Comparative transcriptomic analysis of hematopoietic system between human and mouse by Microwell-seq

Shujing Lai 1,2,#, Wentao Huang 1,#, Yang Xu 3,#, Mengmeng Jiang 1,2,#, Haide Chen 1,4,#, Chen Cheng 1, Yingru Lu 5, He Huang 6,7,8,, Guoji Guo 1,2,7,8,, Xiaoping Han 1,2,7,8,
PMCID: PMC6028447  PMID: 29977598

Dear Editor,

The classical model of hematopoiesis is a branched tree, rooted from long-term hematopoietic stem cell (LT-HSC) and followed by multipotent, oligopotent, and unipotent progenitor stages1,2. However, very limited studies have used systemic methods to investigate the heterogeneity of this population3. The cross-species comparison of hematopoietic hierarchy is also lacking. Here, through Microwell-seq, a high-throughput and low-cost scRNA-seq platform4 and a canonical correlation analysis computational strategy5, we conducted comparative transcriptomic analysis of hematopoietic hierarchy in human and mouse. We found that the hematopoietic stem and progenitor cell (HSPC) compartment in the two species is composed of subpopulations characterized by lineage-specific regulators, and the hematopoietic lineages and transcriptional profiling in hematopoiesis are well conserved among human and mouse, indicating an evolutionary similarity in their hematopoietic systems.

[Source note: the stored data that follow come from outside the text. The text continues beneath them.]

/-- **Energy**: for `U ≥ 0` and `0 < n < 2`, the particle–hole transform of a torus-limit ground state of record at
`(t, t', U, n)` (eventually-even `Ls → ∞`, complementary sectors) carries the reflected energy density,
`e_{Φ(t,-t',U)}(ω ∘ α) = e(t, -t', U, 2 - n)`. [cite: Ruelle1969, §3.3] [cite: LiebWuPhysicaA2003, §1 eq. (3)] -/
theorem IsTorusLimitOf.meanEnergy_particleHole_eq_energyDensityTT' (t t' : ℝ) {U : ℝ} (hU : 0 ≤ U) {n : ℝ}
    (hn0 : 0 < n) (hn2 : n ≤ 2) {Ls : ℕ → ℕ} (hLs : Tendsto Ls atTop atTop) (heven : ∀ᶠ j in atTop, Even (Ls j))
    (hadd : ∀ᶠ j in atTop, halfRectN (2 - n) (Ls j) + halfRectN n (Ls j) = Ls j ^ 2)
    {ψ : ∀ L, Fock (Orb (FermionTorus 2 L))}
    (hψ : ∀ j, IsGroundStateInSector (hubbardTorusTT' (Ls j) t t' U) (rectN n (Ls j)) 0 (ψ (Ls j)))
    (h1 : ∀ j, star (ψ (Ls j)) ⬝ᵥ ψ (Ls j) = 1) {ω : InfVolFermionState 2} (hω : ω.IsTorusLimitOf ψ Ls) :
    ω.particleHole.meanEnergy (hubbardTTPrimeFermionInteraction t (-t') U) 1 = energyDensityTT' t (-t') U (2 - n) := by
  obtain ⟨ψ', hψ', h1', hω'⟩ := hω.particleHole_of_sectorGroundStates t t' U hn0.le hn2 heven hadd hψ h1
  exact hω'.meanEnergy_hubbardTTPrime_eq_energyDensityTT' t (-t') hU (by linarith) (by linarith) hLs
    (fun j => hψ' _) (fun j => h1' _)
/-- `e^{−λ_κ L} < ε` once `λ_κ q > −log ε` and `L ≥ q` (with `e^{−∞} = 0`). -/
theorem poissonAvoidance_lt_of_le_c5 {κ : ℝ≥0} (hκ0 : 0 < κ) (hκ : κ < 8 / 3) {ε q : ℝ} (hε : 0 < ε)
    (hq : -Real.log ε < sleBubbleIntensityReal κ * q) {L : ℝ≥0∞} (hL : ENNReal.ofReal q ≤ L) :
    poissonAvoidance (sleBubbleIntensity κ * L) < ENNReal.ofReal ε := by
  have hlam := sleBubbleIntensityReal_pos hκ0 hκ
  by_cases htop : sleBubbleIntensity κ * L = ⊤
  · rw [htop, poissonAvoidance_top]
    exact ENNReal.ofReal_pos.2 hε
  · rw [poissonAvoidance_of_ne_top htop, ENNReal.ofReal_lt_ofReal_iff hε]
    have hLtop : L ≠ ⊤ := by
      intro h
      apply htop
      rw [h, ENNReal.mul_top]
      simp [sleBubbleIntensity, hlam]
    have hqL : q ≤ L.toReal := (ENNReal.ofReal_le_iff_le_toReal hLtop).1 hL
    have hprod : (sleBubbleIntensity κ * L).toReal = sleBubbleIntensityReal κ * L.toReal := by
      rw [ENNReal.toReal_mul, sleBubbleIntensity, ENNReal.toReal_ofReal hlam.le]
    rw [hprod]
    calc Real.exp (-(sleBubbleIntensityReal κ * L.toReal)) ≤ Real.exp (-(sleBubbleIntensityReal κ * q)) := by
          apply Real.exp_le_exp.2
          have := mul_le_mul_of_nonneg_left hqL hlam.le
          linarith
      _ < ε := by
          have h1 : Real.exp (-(sleBubbleIntensityReal κ * q)) < Real.exp (Real.log ε) :=
            Real.exp_lt_exp.2 (by linarith)
          rwa [Real.exp_log hε] at h1

/-! ### The stub -/

/-- **L3c — FROM THE TUBE TO ESSENTIAL UNBOUNDEDNESS OF THE COMPENSATOR (registered stub, line
`boundary-area-law`, lead c5).** If every nonempty `A ∈ 𝒬*` admits, for every level `q`, a tube of
continuous drivers keeping `A` alive at `S` with compensator `≥ q` on `(0, S]`, then for `0 < κ < 8/3`
and `ε > 0`: `P[γ ∩ A = ∅ ∧ e^{−λ_κ ∫₀^∞ m(A_t − W_t) dt} < ε] > 0` (tube positivity + simple Markov
property + point cocycle + [LSW] Thm. 6.5). [cite: LawlerSchrammWerner2003Restriction, Thm. 6.5] -/
theorem stub_compensatorEssUnbounded_of_tube :
    (∀ (A : Set ℂ), IsStarHull A → A.Nonempty → ∀ q : ℝ,
      ∃ (U : ℝ≥0 → ℝ) (S : ℝ≥0) (η : ℝ), Continuous U ∧ U 0 = 0 ∧ 0 < η ∧
        ∀ (W : ℝ≥0 → ℝ), Continuous W → (∀ s : ℝ≥0, s ≤ S → |W s - U s| ≤ η) →
          (∀ z ∈ A, (S : WithTop ℝ≥0) < Loewner.swallowingTime W z) ∧
          ENNReal.ofReal q ≤ ∫⁻ s in Set.Ioc (0 : ℝ) S,
            ENNReal.ofReal (starBubbleMass (Loewner.slidHull W A s.toNNReal))) →
    ∀ (κ : ℝ≥0), 0 < κ → κ < 8 / 3 → ∀ (A : Set ℂ), IsStarHull A → A.Nonempty →
      ∀ (ε : ℝ), 0 < ε →
        0 < preWienerMeasure {ω | Disjoint (range (sleTrace κ ω)) A ∧
            poissonAvoidance (sleBubbleIntensity κ *
              ∫⁻ t, ENNReal.ofReal (starBubbleMass (Loewner.slidHull (sleDriving κ ω) A t)) ∂timeMeasure) <
              ENNReal.ofReal ε} := by
  intro htubeAll κ hκ0 hκ83 A hA hne ε hε
  letI : MeasurableSpace C(ℝ≥0, ℝ) := borel _
  haveI : BorelSpace C(ℝ≥0, ℝ) := ⟨rfl⟩
  haveI := isProbabilityMeasure_preWienerMeasure'
  have hκ83' : κ ≤ 8 / 3 := hκ83.le
  have hκ4 : κ ≤ 4 := le_four_of_le_eight_thirds hκ83'
  have hlam := sleBubbleIntensityReal_pos hκ0 hκ83
  -- the level `q` with `λ q > -log ε`
  set q : ℝ := -Real.log ε / sleBubbleIntensityReal κ + 1 with hq
  have hqlog : -Real.log ε < sleBubbleIntensityReal κ * q := by
    rw [hq, mul_add, mul_div_cancel₀ _ hlam.ne', mul_one]
    linarith
  -- the tube data
  obtain ⟨U, S, η, hUc, hU0, hη, htube⟩ := htubeAll A hA hne q
  -- the two path events
  set T : Set (ℝ≥0 → ℝ) := {ω | brownianCPath ω ∈ {υ : C(ℝ≥0, ℝ) | ∀ s : ℝ≥0, s ≤ S → |drvK κ υ s - U s| ≤ η}} with hT
  set Al : Set (ℝ≥0 → ℝ) := {ω | brownianCPath ω ∈ {υ : C(ℝ≥0, ℝ) | ∀ n : ℕ, Disjoint (closedHull (drvK κ υ) n) A}} with hAl
  have hTm : MeasurableSet T := measurable_brownianCPath (measurableSet_tubeSetC5 U S η)
  have hAlm : MeasurableSet Al := measurable_brownianCPath (measurableSet_aliveSetC5 hA hne)
  -- membership in `T` read on the SLE driver
  have hT_iff : ∀ ω, ω ∈ T ↔ ∀ s : ℝ≥0, s ≤ S → |sleDriving κ ω s - U s| ≤ η := fun ω ↦ by
    simp only [hT, mem_setOf_eq, drvK_brownianCPath]
  -- Step A: the tube has positive probability
  have hTpos : 0 < preWienerMeasure T := by
    refine lt_of_lt_of_le (measure_forall_abs_sleDriving_sub_lt_pos hκ0 S hη hUc.continuousOn hU0)
      (measure_mono fun ω hω ↦ ?_)
    exact (hT_iff ω).2 fun s hs ↦ (hω s hs).le
  -- consequences of the tube for a sample path
  have hTalive : ∀ ω ∈ T, ∀ z ∈ A, (S : WithTop ℝ≥0) < swallowingTime (sleDriving κ ω) z := fun ω hω ↦
    (htube _ (continuous_sleDriving κ ω) ((hT_iff ω).1 hω)).1
  have hTmass : ∀ ω ∈ T, ENNReal.ofReal q ≤ ∫⁻ s in Ioc (0 : ℝ) S,
      ENNReal.ofReal (starBubbleMass (slidHull (sleDriving κ ω) A s.toNNReal)) := fun ω hω ↦
    (htube _ (continuous_sleDriving κ ω) ((hT_iff ω).1 hω)).2
  have hTstar : ∀ ω ∈ T, IsStarHull (slidHull (sleDriving κ ω) A S) := fun ω hω ↦
    isStarHull_slidHull_of_disjoint (continuous_sleDriving κ ω) hA
      (disjoint_closedHull_of_forall_lt_c5 (hTalive ω hω))
  -- Step B: the freezing formula with `H = 1_tube`, `Φ = 1_alive`
  set H : C(ℝ≥0, ℝ) → ℝ := ({υ : C(ℝ≥0, ℝ) | ∀ s : ℝ≥0, s ≤ S → |drvK κ υ s - U s| ≤ η}).indicator fun _ ↦ (1 : ℝ) with hH
  set Φ : C(ℝ≥0, ℝ) → ℝ := ({υ : C(ℝ≥0, ℝ) | ∀ n : ℕ, Disjoint (closedHull (drvK κ υ) n) A}).indicator fun _ ↦ (1 : ℝ) with hΦ
  have hHm : Measurable H := measurable_const.indicator (measurableSet_tubeSetC5 U S η)
  have hΦm : Measurable Φ := measurable_const.indicator (measurableSet_aliveSetC5 hA hne)
  have hfreeze := integral_mul_eq_integral_integral_concat S hHm hΦm
    (abs_indicator_one_le_c5 _) (abs_indicator_one_le_c5 _)
  -- the inner integral
  set g : (ℝ≥0 → ℝ) → ℝ := fun ω ↦ ∫ ω₂, Φ (concat S (stop S (brownianCPath ω), brownianCPath ω₂))
    ∂preWienerMeasure with hg
  have hHstop : ∀ ω, H (stop S (brownianCPath ω)) = T.indicator (fun _ ↦ (1 : ℝ)) ω := fun ω ↦ by
    by_cases hω : ω ∈ T
    · rw [indicator_of_mem hω, hH, indicator_of_mem ((stop_mem_tubeSetC5_iff _).2 hω)]
    · rw [indicator_of_notMem hω, hH, indicator_of_notMem (fun h ↦ hω ((stop_mem_tubeSetC5_iff _).1 h))]
  -- LHS of the freezing formula = P(T ∩ Al)
  have hLHS : ∫ ω, H (stop S (brownianCPath ω)) * Φ (brownianCPath ω) ∂preWienerMeasure =
      preWienerMeasure.real (T ∩ Al) := by
    rw [← integral_indicator_one (hTm.inter hAlm)]
    refine integral_congr_ae (Eventually.of_forall fun ω ↦ ?_)
    change H (stop S (brownianCPath ω)) * Φ (brownianCPath ω) = (T ∩ Al).indicator (fun _ ↦ (1 : ℝ)) ω
    rw [hHstop]
    have hΦω : Φ (brownianCPath ω) = Al.indicator (fun _ ↦ (1 : ℝ)) ω := by
      by_cases h2 : ω ∈ Al
      · rw [indicator_of_mem h2, hΦ, indicator_of_mem (show brownianCPath ω ∈ {υ : C(ℝ≥0, ℝ) | ∀ n : ℕ, Disjoint (closedHull (drvK κ υ) n) A} from h2)]
      · rw [indicator_of_notMem h2, hΦ, indicator_of_notMem (show brownianCPath ω ∉ {υ : C(ℝ≥0, ℝ) | ∀ n : ℕ, Disjoint (closedHull (drvK κ υ) n) A} from h2)]
    rw [hΦω]
    by_cases h1 : ω ∈ T <;> by_cases h2 : ω ∈ Al <;>
      simp [indicator_of_mem, indicator_of_notMem, h1, h2, mem_inter_iff]
  -- joint measurability of the frozen functional, measurability of `g`
  have hFjoint : Measurable fun p : (ℝ≥0 → ℝ) × (ℝ≥0 → ℝ) ↦
      Φ (concat S (stop S (brownianCPath p.1), brownianCPath p.2)) :=
    hΦm.comp ((measurable_concat S).comp (((measurable_stop S).comp
      (measurable_brownianCPath.comp measurable_fst)).prodMk (measurable_brownianCPath.comp measurable_snd)))
  have hgm : StronglyMeasurable g :=
    hFjoint.stronglyMeasurable.integral_prod_right' (ν := preWienerMeasure)
  have hg_nonneg : ∀ ω, 0 ≤ g ω := fun ω ↦ integral_nonneg fun ω₂ ↦ by
    simp only [hΦ]; exact indicator_nonneg (fun _ _ ↦ zero_le_one) _
  have hg_le : ∀ ω, g ω ≤ 1 := fun ω ↦ by
    refine (integral_mono_of_nonneg (Eventually.of_forall fun ω₂ ↦ ?_) (integrable_const (1 : ℝ))
      (Eventually.of_forall fun ω₂ ↦ ?_)).trans (by simp)
    · simp only [hΦ]; exact indicator_nonneg (fun _ _ ↦ zero_le_one) _
    · simp only [hΦ]; exact indicator_le_self' (fun _ _ ↦ zero_le_one) _
  -- Step C: on the tube, the inner integral is positive
  have hg_pos : ∀ ω ∈ T, 0 < g ω := by
    intro ω hω
    set B := slidHull (sleDriving κ ω) A S with hB
    have hBstar : IsStarHull B := hTstar ω hω
    have hBne : B.Nonempty := hne.image _
    set G : Set (ℝ≥0 → ℝ) := {ω₂ | ∀ n : ℕ, Disjoint (closedHull (sleDriving κ ω₂) n) B} with hG
    have hGm : MeasurableSet G := measurableSet_forall_disjoint_closedHull_c5 κ hBstar hBne
    have hGpos : 0 < preWienerMeasure G := measure_forall_disjoint_closedHull_pos_c5 hκ0 hκ83' hBstar
    -- on `G` the concatenated path is alive forever
    have hconc : ∀ ω₂ ∈ G, concat S (stop S (brownianCPath ω), brownianCPath ω₂) ∈ {υ : C(ℝ≥0, ℝ) | ∀ n : ℕ, Disjoint (closedHull (drvK κ υ) n) A} := by
      intro ω₂ hω₂ n
      refine forall_disjoint_closedHull_concat_c5 κ (fun W hW hWt ↦ (htube W hW hWt).1) ?_ ?_ n
      · intro s hs
        rw [drvK_brownianCPath]
        exact (hT_iff ω).1 hω s hs
      · intro u w hw
        rw [drvK_brownianCPath] at hw ⊢
        have hwim : 0 ≤ w.im := by
          have := hBstar.isBoundedHull.subset_closure hw
          rw [show upperHalfPlaneSet = {z : ℂ | 0 < z.im} from rfl, Complex.closure_setOf_lt_im] at this
          exact this
        have hdisj := hω₂ ⌈(u : ℝ)⌉₊
        by_contra hle
        rw [not_lt] at hle
        refine Set.disjoint_left.1 hdisj ⟨hwim, hle.trans ?_⟩ hw
        rw [WithTop.coe_le_coe, ← NNReal.coe_le_coe]
        push_cast
        exact Nat.le_ceil _
    -- hence `g ω ≥ P(G) > 0`
    have hint : Integrable (fun ω₂ ↦ Φ (concat S (stop S (brownianCPath ω), brownianCPath ω₂))) preWienerMeasure := by
      refine (integrable_const (1 : ℝ)).mono' ?_ (Eventually.of_forall fun ω₂ ↦ ?_)
      · exact (hFjoint.comp (measurable_const.prodMk measurable_id)).aestronglyMeasurable
      · rw [Real.norm_eq_abs]; exact abs_indicator_one_le_c5 _ _
    have hle : preWienerMeasure.real G ≤ g ω := by
      rw [← integral_indicator_one hGm]
      refine integral_mono_of_nonneg (Eventually.of_forall fun ω₂ ↦ indicator_nonneg (fun _ _ ↦ zero_le_one) _)
        hint (Eventually.of_forall fun ω₂ ↦ ?_)
      change G.indicator (fun _ ↦ (1 : ℝ)) ω₂ ≤ Φ (concat S (stop S (brownianCPath ω), brownianCPath ω₂))
      by_cases h : ω₂ ∈ G
      · rw [indicator_of_mem h, hΦ, indicator_of_mem (hconc ω₂ h)]
      · rw [indicator_of_notMem h, hΦ]
        exact indicator_nonneg (fun _ _ ↦ zero_le_one) _
    have hGreal : 0 < preWienerMeasure.real G := by
      rw [measureReal_def]
      exact ENNReal.toReal_pos hGpos.ne' (measure_ne_top _ _)
    exact lt_of_lt_of_le hGreal hle
  -- Step D: the right-hand side of the freezing formula is positive, hence `P(T ∩ Al) > 0`
  have hF_int : Integrable (fun ω ↦ H (stop S (brownianCPath ω)) * g ω) preWienerMeasure := by
    refine (integrable_const (1 : ℝ)).mono' ?_ (Eventually.of_forall fun ω ↦ ?_)
    · have h1 : Measurable fun ω ↦ H (stop S (brownianCPath ω)) :=
        hHm.comp ((measurable_stop S).comp measurable_brownianCPath)
      exact (h1.stronglyMeasurable.mul hgm).aestronglyMeasurable
    · rw [Real.norm_eq_abs, abs_mul]
      have h1 := abs_indicator_one_le_c5 ({υ : C(ℝ≥0, ℝ) | ∀ s : ℝ≥0, s ≤ S → |drvK κ υ s - U s| ≤ η}) (stop S (brownianCPath ω))
      have h2 : |g ω| ≤ 1 := by rw [abs_of_nonneg (hg_nonneg ω)]; exact hg_le ω
      have h3 : 0 ≤ |g ω| := abs_nonneg _
      calc |H (stop S (brownianCPath ω))| * |g ω| ≤ 1 * 1 := by
            exact mul_le_mul h1 h2 h3 zero_le_one
        _ = 1 := one_mul 1
  have hF_nonneg : ∀ ω, 0 ≤ H (stop S (brownianCPath ω)) * g ω := fun ω ↦
    mul_nonneg (by rw [hHstop]; exact indicator_nonneg (fun _ _ ↦ zero_le_one) _) (hg_nonneg ω)
  have hRHSpos : 0 < ∫ ω, H (stop S (brownianCPath ω)) * g ω ∂preWienerMeasure := by
    by_contra hnot
    have h0 : ∫ ω, H (stop S (brownianCPath ω)) * g ω ∂preWienerMeasure = 0 :=
      le_antisymm (not_lt.1 hnot) (integral_nonneg hF_nonneg)
    rw [integral_eq_zero_iff_of_nonneg (fun ω ↦ hF_nonneg ω) hF_int] at h0
    -- then `T` is null, contradicting Step A
    have hTnull : preWienerMeasure T = 0 := by
      refine measure_eq_zero_iff_ae_notMem.2 ?_
      filter_upwards [h0] with ω hω hωT
      have h1 : H (stop S (brownianCPath ω)) = 1 := by rw [hHstop, indicator_of_mem hωT]
      simp only [h1, one_mul, Pi.zero_apply] at hω
      exact (hg_pos ω hωT).ne' hω
    exact hTpos.ne' hTnull
  rw [hfreeze.symm.trans rfl] at hRHSpos
  rw [hLHS] at hRHSpos
  have hTAlpos : 0 < preWienerMeasure (T ∩ Al) := by
    by_contra h
    have h0 : preWienerMeasure (T ∩ Al) = 0 := le_antisymm (not_lt.1 h) bot_le
    rw [measureReal_def, h0, ENNReal.toReal_zero] at hRHSpos
    exact lt_irrefl _ hRHSpos
  -- Step E: `T ∩ Al` is a.s. contained in the target event
  refine lt_of_lt_of_le hTAlpos (measure_mono_ae ?_)
  filter_upwards [ae_disjoint_closedHull_iff_lt_firstHit hκ0 hκ4 hA] with ω hω hωTA
  obtain ⟨hωT, hωAl⟩ := hωTA
  have hall' : ∀ t, Disjoint (closedHull (drvK κ (brownianCPath ω)) t) A := fun t ↦
    forall_disjoint_of_mem_aliveSetC5 hωAl t
  have hall : ∀ t, Disjoint (closedHull (sleDriving κ ω) t) A := fun t ↦ by
    rw [← drvK_brownianCPath]; exact hall' t
  refine ⟨?_, ?_⟩
  · -- the trace avoids `A`
    rw [← firstHit_eq_top_iff_disjoint]
    by_contra hne'
    obtain ⟨t₀, ht₀⟩ := WithTop.ne_top_iff_exists.1 hne'
    have := (hω t₀).1 (hall' t₀)
    rw [← ht₀] at this
    exact lt_irrefl _ this
  · -- the compensator is large
    exact poissonAvoidance_lt_of_le_c5 hκ0 hκ83 hε hqlog
      ((hTmass ω hωT).trans (setLIntegral_Ioc_le_lintegral_timeMeasure_c5 hA hne hall S))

Using Microwell-seq4, we constructed a single-cell resolution transcriptomic atlas of HSPCs in human and mouse, having a total number of 71,729 single cells that are clustered into 39 subpopulations (44,914, 26,815 cells, and 20, 19 subpopulations were from human and mouse, respectively) by computational analysis (Fig. 1a, b). These subpopulations are further identified as undifferentiated HSPCs in a primed state or specific hematopoietic lineages by characteristic genes (Supplementary Fig. S1, Tables S1 and S2).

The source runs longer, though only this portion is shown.